Cara kedua adalah membuat SBox sendiri, dipandu oleh alat matematika yang tersedia. Itulah yang
dilakukan penulis AES, dan mereka melakukannya dengan cukup baik. Jika kita membandingkan nonlinearitas SBox AES, SM4 (standar Cina) dan Belalang (menggunakan SBox yang sama dengan hash Stribog), maka hasilnya tidak akan mendukung yang terakhir
Non-linearitas AES (min, maks) = (112.0, 112.0)
Non-linearitas SM4 (min, maks) = (112.0, 112.0)
Streebog non-linearitas (min, maks) = (102.0, 110.0)
Kode perhitungan nonlinier menggunakan Transform Walsh dan tersedia di
sini.Documents
Saya mendapat dua dokumen dari ISO. Yang
pertama, desainer Grasshopper menjelaskan bagaimana mereka menciptakan SBox, di
lain, komite membahas argumen mereka.
dari dokumen pertama kami tertarik pada dua kutipan:
dan
Saya berharap topik dengan "Leo Perrin sendiri muncul dengan gagasan bahwa penulis mencari SBox secara acak" sekarang ditutup.
Dari penjelasan desainer berikut ini
- Mereka benar-benar mencari SBox dengan cara semu-acak (diberikan kriteria keamanan)
- Tidak ada struktur tersembunyi yang diduga diletakkan di dalamnya.
Dan di tempat ini mereka benar-benar kacau.
Apa itu struktur?
Struktur seperti yang diterapkan pada tabel pencarian adalah algoritma yang menjelaskan tabel ini.
Dokumen tersebut menyebutkan AES. Tetapi tabel pencarian untuk AES pada awalnya dibuat bukan dengan pencarian acak, tetapi dengan bantuan beberapa teknik matematika yang memungkinkan kita untuk menggambarkan lapisan nonlinear dengan
beberapa rumus . Ini, kebetulan, adalah keunikan AES.

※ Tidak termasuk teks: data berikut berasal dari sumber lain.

import Summits.MatrixMultiplication.MatrixMultiplication.Theorems.AbelianSTPPCensusTAStatEDefs

/-!
# T_A static certificate, range `6380 … 6779` (t*-indexed linear checker with the k-member tree at `τ = 2371/1000`): kernel evaluation, the completeness of the bucket lists, volumes `6401 … (chunk starting 6501)` (small volume chunks: the kernel recursion through the long low-`t` lists is bounded per theorem)

Cell mm-stpp (rung F-M1), tier T_A = «beat `2.371`, the record exponent (ADVXXZ'25 / DEK+26 rounded)»; checker in `AbelianSTPPCensusTAStatEDefs.lean`, table and bucket lists in `AbelianSTPPCensusTAStatEData.lean`
(pattern: theory g12's `AbelianSTPPCensusTAStatDDom*/DCk*.lean`).  `decide` with kernel reduction (standard axioms; no `native_decide`), `Elab.async false`;
consumed by `TAStatE.checkV_sound` / `TAStatE.domV_sound` / `TAStatE.m2V_sound` in the leaf `AbelianSTPPCensusLeafTA6779Closed.lean`.
WHAT THIS IS NOT: arithmetic on shape lists only; no statement about STPP families or `ω`.
-/

set_option linter.dupNamespace false
set_option autoImplicit false
set_option Elab.async false

namespace Summit.MatrixMultiplication.MatrixMultiplication.Theorems.TAStatE

set_option maxHeartbeats 0 in
/-- Completeness chunk: every sorted candidate shape of the volumes `6401 … 6500` lies in the list of the bucket of its `a·b` (504 shapes). [original] -/
theorem m2c6401 : TAStatE.m2V 100 6401 = true := by decide +kernel

set_option maxHeartbeats 0 in
/-- Completeness chunk: every sorted candidate shape of the volumes `6501 … 6600` lies in the list of the bucket of its `a·b` (414 shapes). [original] -/
theorem m2c6501 : TAStatE.m2V 100 6501 = true := by decide +kernel

end Summit.MatrixMultiplication.MatrixMultiplication.Theorems.TAStatE
/-!
# Rodgers–Tao, §8 (arXiv v5): the good interval from Thm. 7.2, and Prop. 8.1 from the v5 leaves

Trunk T-ANT (`Literature/NumberTheory/LFunctions`). Proofs only (no definitions, no named facts).
Companion of `RodgersTaoEnergyV5.lean`, which states the corrected §8 of B. Rodgers, T. Tao,
*The de Bruijn–Newman constant is non-negative* (arXiv:1801.05914v5, 2021; Forum Math. Pi 8
(2020), e6): Prop. 8.2 (v5) "Locating a good interval" (the predicate `GoodIntervalBound t₀` in the
witness `t₀` of `Λ < 0`) and Prop. 8.3 (v5) "Energy propagation inequality"
(`EnergyPropagationV5 t₀`). The regularity of the zeros enters as explicit hypotheses: their
ordering `0 < x₁(t) < x₂(t) < ⋯` for `t₀ < t ≤ 0` (§1.2 of the source, after
Csordas–Smith–Varga; here only `StrictMono (j ↦ x_{j+1}(t))` is used) and the continuity of each
`t ↦ x_j(t)` on `(t₀, 0]` (Thm. 4.1). No named fact is introduced or discharged (D-0026); all
results are implications between the statements of the source. Here we prove:

* `Literature.NumberTheory.LFunctions.goodIntervalBound_of_integrated_energy_bound` —
  **Prop. 8.2 (v5) from Thm. 7.2** (`rodgers_tao_integrated_energy_bound`) and the regularity of
  the zeros: the printed proof (pigeonholing the pair of endpoints, Fubini–Tonelli, Thm. 7.2),
  with the average taken over integer endpoints;
* `Literature.NumberTheory.LFunctions.energy_bound_zero_of_propagation_v5` —
  **Prop. 8.1 from Thm. 7.2, Prop. 8.2 (v5), Prop. 8.3 (v5)** and the ordering of the zeros, at a
  fixed time `t₀ < 0` (the conclusions of Thm. 7.2 and Props. 8.2, 8.3 (v5) at `t₀` as hypotheses,
  the bound `Ẽ^{[TL, 2TL]}(0) = o(T log³ T)` as conclusion): the printed deduction (a good starting
  time by Thm. 7.2 and pigeonholing, monotonicity of `Ẽ^I` in `I` to pass to `I⁰`, `O(log² T)`
  applications of Prop. 8.3 starting from `I⁰`, which shrink the window by `O(log⁵ T)` in total
  and cost `Õ(1)` each, monotonicity of `Ẽ^I(0)` in `I`).

At the witness `t₀` of `Λ < 0` these two theorems give the named fact
`Literature.NumberTheory.LFunctions.rodgers_tao_energy_bound_zero` (Prop. 8.1) verbatim from
Thm. 7.2, Prop. 8.3 (v5) (as `∀ t₀ < 0, HasOnlyRealZeros (deBruijnH t₀) → EnergyPropagationV5 t₀`)
and the two regularity hypotheses, and from it the picket-fence estimate
`Literature.NumberTheory.LFunctions.rodgers_tao_picket_fence` and Thm. 1.1
(`Literature.NumberTheory.LFunctions.rodgers_tao`) by `rodgers_tao_picket_fence_of_energy_bound`
(`RodgersTaoEnergyProofs.lean`, with the zeros at time `0`, `rodgers_tao_zeros_zero_holds`) and
`rodgers_tao_of_picket_fence` (`RodgersTaoProofs.lean`, with the Riemann–von Mangoldt formula and
the Selberg–Fujii small-gap theorem). Earlier versions of this file carried these three
end-to-end assemblies as declarations (`rodgers_tao_energy_bound_zero_of_v5`,
`rodgers_tao_picket_fence_of_v5`, `rodgers_tao_of_v5`). They were removed on 2026-08-15: their
conclusions are closed theorems of the tree — `rodgers_tao_energy_bound_zero_holds`
(`RodgersTaoEnergyProofs.lean`), `rodgers_tao_picket_fence_holds` (`RodgersTaoHolds.lean`) and
`rodgers_tao_holds` (`DobnerLemma4Proofs.lean`, Thm. 1.1 proved along Dobner's independent route,
which refutes the standing hypothesis `Λ < 0` of all these statements) — of which they had become
restatements (gate alias probe). The composable reductions listed above are unchanged.

## The argument for Prop. 8.2 (v5)

Fix the witness `t₀` and take `ε = 1` in Thm. 7.2: for `T ≥ T₁`, `F(t) = Ẽ^{[½TL, 3TL]}(t)` is
integrable on `[t₀/4, 0]` with `∫ F ≤ T L³` (`L = log T`). Let `P₁ = [0.8TL, 0.9TL] ∩ ℕ`,
`P₂ = [2.1TL, 2.2TL] ∩ ℕ` (each of size `≥ TL/10 − 1 ≥ TL/20`) and `D = {n : 2ⁿ ≤ TL/10}`
(`|D| ≤ 4L`). For `t ∈ [t₀/4, 0]` the zeros are ordered, so the
energies `Ẽ_{jk}(t)` of positive indices are `≥ 0`, and for `a ∈ P₁ ∪ P₂`, `n ∈ D` the window
`[a − 2ⁿ, a + 2ⁿ]` lies in `[½TL, 3TL]`; a pair `(j, k)` lies in at most `2 · 2ⁿ + 1` of the windows
`[a − 2ⁿ, a + 2ⁿ]`, `a ∈ P_i`, whence `Σ_{a ∈ P_i} Ẽ^{[a − 2ⁿ, a + 2ⁿ]}(t) ≤ (2 · 2ⁿ + 1) F(t)` and
`Σ_{(a,b) ∈ P₁ × P₂} boundaryEnergy(a, b)(t) ≤ 12 L (|P₁| + |P₂|) F(t)`. The boundary energies are
continuous in `t` (Thm. 4.1), hence integrable, and integrating gives
`Σ_{(a,b)} ∫ boundaryEnergy(a,b) ≤ 12 (|P₁| + |P₂|) T L⁴ ≤ |P₁| |P₂| · 480 L³`, so some pair has
`∫ ≤ 480 L³`.

## References

* B. Rodgers, T. Tao, *The de Bruijn–Newman constant is non-negative*, Forum Math. Pi 8 (2020),
  e6; arXiv:1801.05914v5 (2021), §8.
-/

noncomputable section

open Real Filter Set MeasureTheory

namespace Literature.NumberTheory.LFunctions

/-! ## Scales, windows and candidate endpoints at a fixed height `T` -/

/-- The dyadic scales are few: if `e ≤ T` then every `n ∈ dyadicScales T` has `n ≤ 3 log T`
(`2ⁿ ≤ T log T / 10 ≤ T²` and `log 2 > 2/3`). [folklore] -/
theorem le_of_mem_dyadicScales {T : ℝ} (hT : Real.exp 1 ≤ T) {n : ℕ} (hn : n ∈ dyadicScales T) :
    (n : ℝ) ≤ 3 * Real.log T := by
  have h2n := two_pow_le_of_mem_dyadicScales hn
  have hT0 : 0 < T := (Real.exp_pos 1).trans_le hT
  have hL1 : 1 ≤ Real.log T := (Real.le_log_iff_exp_le hT0).2 hT
  have hLT : Real.log T ≤ T := (Real.log_le_sub_one_of_pos hT0).trans (by linarith)
  have hsq : (2 : ℝ) ^ n ≤ T ^ 2 := by
    have : T * Real.log T / 10 ≤ T ^ 2 := by
      rw [div_le_iff₀ (by norm_num : (0 : ℝ) < 10)]
      nlinarith
    exact h2n.trans this
  have hlog : (n : ℝ) * Real.log 2 ≤ 2 * Real.log T := by
    have := Real.log_le_log (by positivity) hsq
    rwa [Real.log_pow, Real.log_pow, Nat.cast_ofNat] at this
  nlinarith [Real.log_two_gt_d9, Nat.cast_nonneg (α := ℝ) n]

/-- Hence `|dyadicScales T| ≤ 4 log T` for `T ≥ e`. [folklore] -/
theorem card_dyadicScales_le {T : ℝ} (hT : Real.exp 1 ≤ T) :
    ((dyadicScales T).card : ℝ) ≤ 4 * Real.log T := by
  have hT0 : 0 < T := (Real.exp_pos 1).trans_le hT
  have hL1 : 1 ≤ Real.log T := (Real.le_log_iff_exp_le hT0).2 hT
  have hsub : dyadicScales T ⊆ Finset.range (⌊3 * Real.log T⌋₊ + 1) := by
    intro n hn
    rw [Finset.mem_range]
    exact Nat.lt_succ_of_le (Nat.le_floor (le_of_mem_dyadicScales hT hn))
  have h1 := Finset.card_le_card hsub
  rw [Finset.card_range] at h1
  have h2 : ((dyadicScales T).card : ℝ) ≤ ⌊3 * Real.log T⌋₊ + 1 := by exact_mod_cast h1
  have h3 : (⌊3 * Real.log T⌋₊ : ℝ) ≤ 3 * Real.log T := Nat.floor_le (by positivity)
  linarith

/-- The windows of Prop. 8.2 (v5) at an admissible endpoint `a ∈ [0.8 TL, 2.2 TL]` and a dyadic
scale `2ⁿ ≤ TL/10` consist of positive indices and lie inside `[½TL, 3TL]`, provided `TL ≥ 10`.
[folklore] -/
theorem window_subset {T : ℝ} {a n : ℕ} (hTL : 10 ≤ T * Real.log T)
    (ha : 4 / 5 * (T * Real.log T) ≤ a) (ha' : (a : ℝ) ≤ 11 / 5 * (T * Real.log T))
    (hn : n ∈ dyadicScales T) :
    2 ^ n ≤ a ∧ T * Real.log T / 2 ≤ ((a - 2 ^ n : ℕ) : ℝ) ∧
      ((a + 2 ^ n : ℕ) : ℝ) ≤ 3 * T * Real.log T ∧
      Finset.Icc (a - 2 ^ n) (a + 2 ^ n) ⊆
        Finset.Icc ⌈T * Real.log T / 2⌉₊ ⌊3 * T * Real.log T⌋₊ ∧
      ∀ j ∈ Finset.Icc (a - 2 ^ n) (a + 2 ^ n), 1 ≤ j := by
  have h2n := two_pow_le_of_mem_dyadicScales hn
  have h2n' : (((2 ^ n : ℕ) : ℝ)) ≤ T * Real.log T / 10 := by push_cast; exact h2n
  have hle : 2 ^ n ≤ a := by
    have : ((2 ^ n : ℕ) : ℝ) ≤ a := h2n'.trans (by linarith)
    exact_mod_cast this
  have hsub : ((a - 2 ^ n : ℕ) : ℝ) = a - ((2 ^ n : ℕ) : ℝ) := Nat.cast_sub hle
  have hlo : T * Real.log T / 2 ≤ ((a - 2 ^ n : ℕ) : ℝ) := by rw [hsub]; linarith
  have hhi : ((a + 2 ^ n : ℕ) : ℝ) ≤ 3 * T * Real.log T := by push_cast at h2n' ⊢; linarith
  have hpos : 1 ≤ a - 2 ^ n := by
    have : (1 : ℝ) ≤ ((a - 2 ^ n : ℕ) : ℝ) := by linarith
    exact_mod_cast this
  refine ⟨hle, hlo, hhi, Finset.Icc_subset_Icc (Nat.ceil_le.2 hlo) (Nat.le_floor hhi), ?_⟩
  intro j hj
  rw [Finset.mem_Icc] at hj
  omega

/-- Size of a discrete interval with real endpoints: `#([x, y] ∩ ℕ) ≥ y − x − 1` for `0 ≤ x`.
[folklore] -/
theorem sub_sub_one_le_card_Icc {x y : ℝ} (hx : 0 ≤ x) :
    y - x - 1 ≤ ((Finset.Icc ⌈x⌉₊ ⌊y⌋₊).card : ℝ) := by
  rw [Nat.card_Icc]
  have h1 : (⌈x⌉₊ : ℝ) < x + 1 := Nat.ceil_lt_add_one hx
  have h2 : y < ⌊y⌋₊ + 1 := Nat.lt_floor_add_one y
  rcases le_or_gt ⌈x⌉₊ (⌊y⌋₊ + 1) with h | h
  · rw [Nat.cast_sub h]
    push_cast
    linarith
  · have : ((⌊y⌋₊ + 1 : ℕ) : ℝ) < ⌈x⌉₊ := by exact_mod_cast h
    push_cast at this
    have h0 : (0 : ℝ) ≤ ((⌊y⌋₊ + 1 - ⌈x⌉₊ : ℕ) : ℝ) := Nat.cast_nonneg _
    linarith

Sebaliknya, jika Anda mencari SBox secara acak, maka seharusnya
tidak ada struktur seperti itu di dalamnya dan masalah dengan Grasshopper SBox adalah bahwa kata-kata perancang algoritma sangat berbeda dari fakta. Saya menulis tentang struktur belalang yang disebut TKLog dalam
artikel sebelumnya , kali ini mari kita bicara tentang struktur secara umum.
Kompleksitas kolmogorov
Ini adalah hasil penelitian dari
artikel terbaru Leo Perrin tentang Belalang.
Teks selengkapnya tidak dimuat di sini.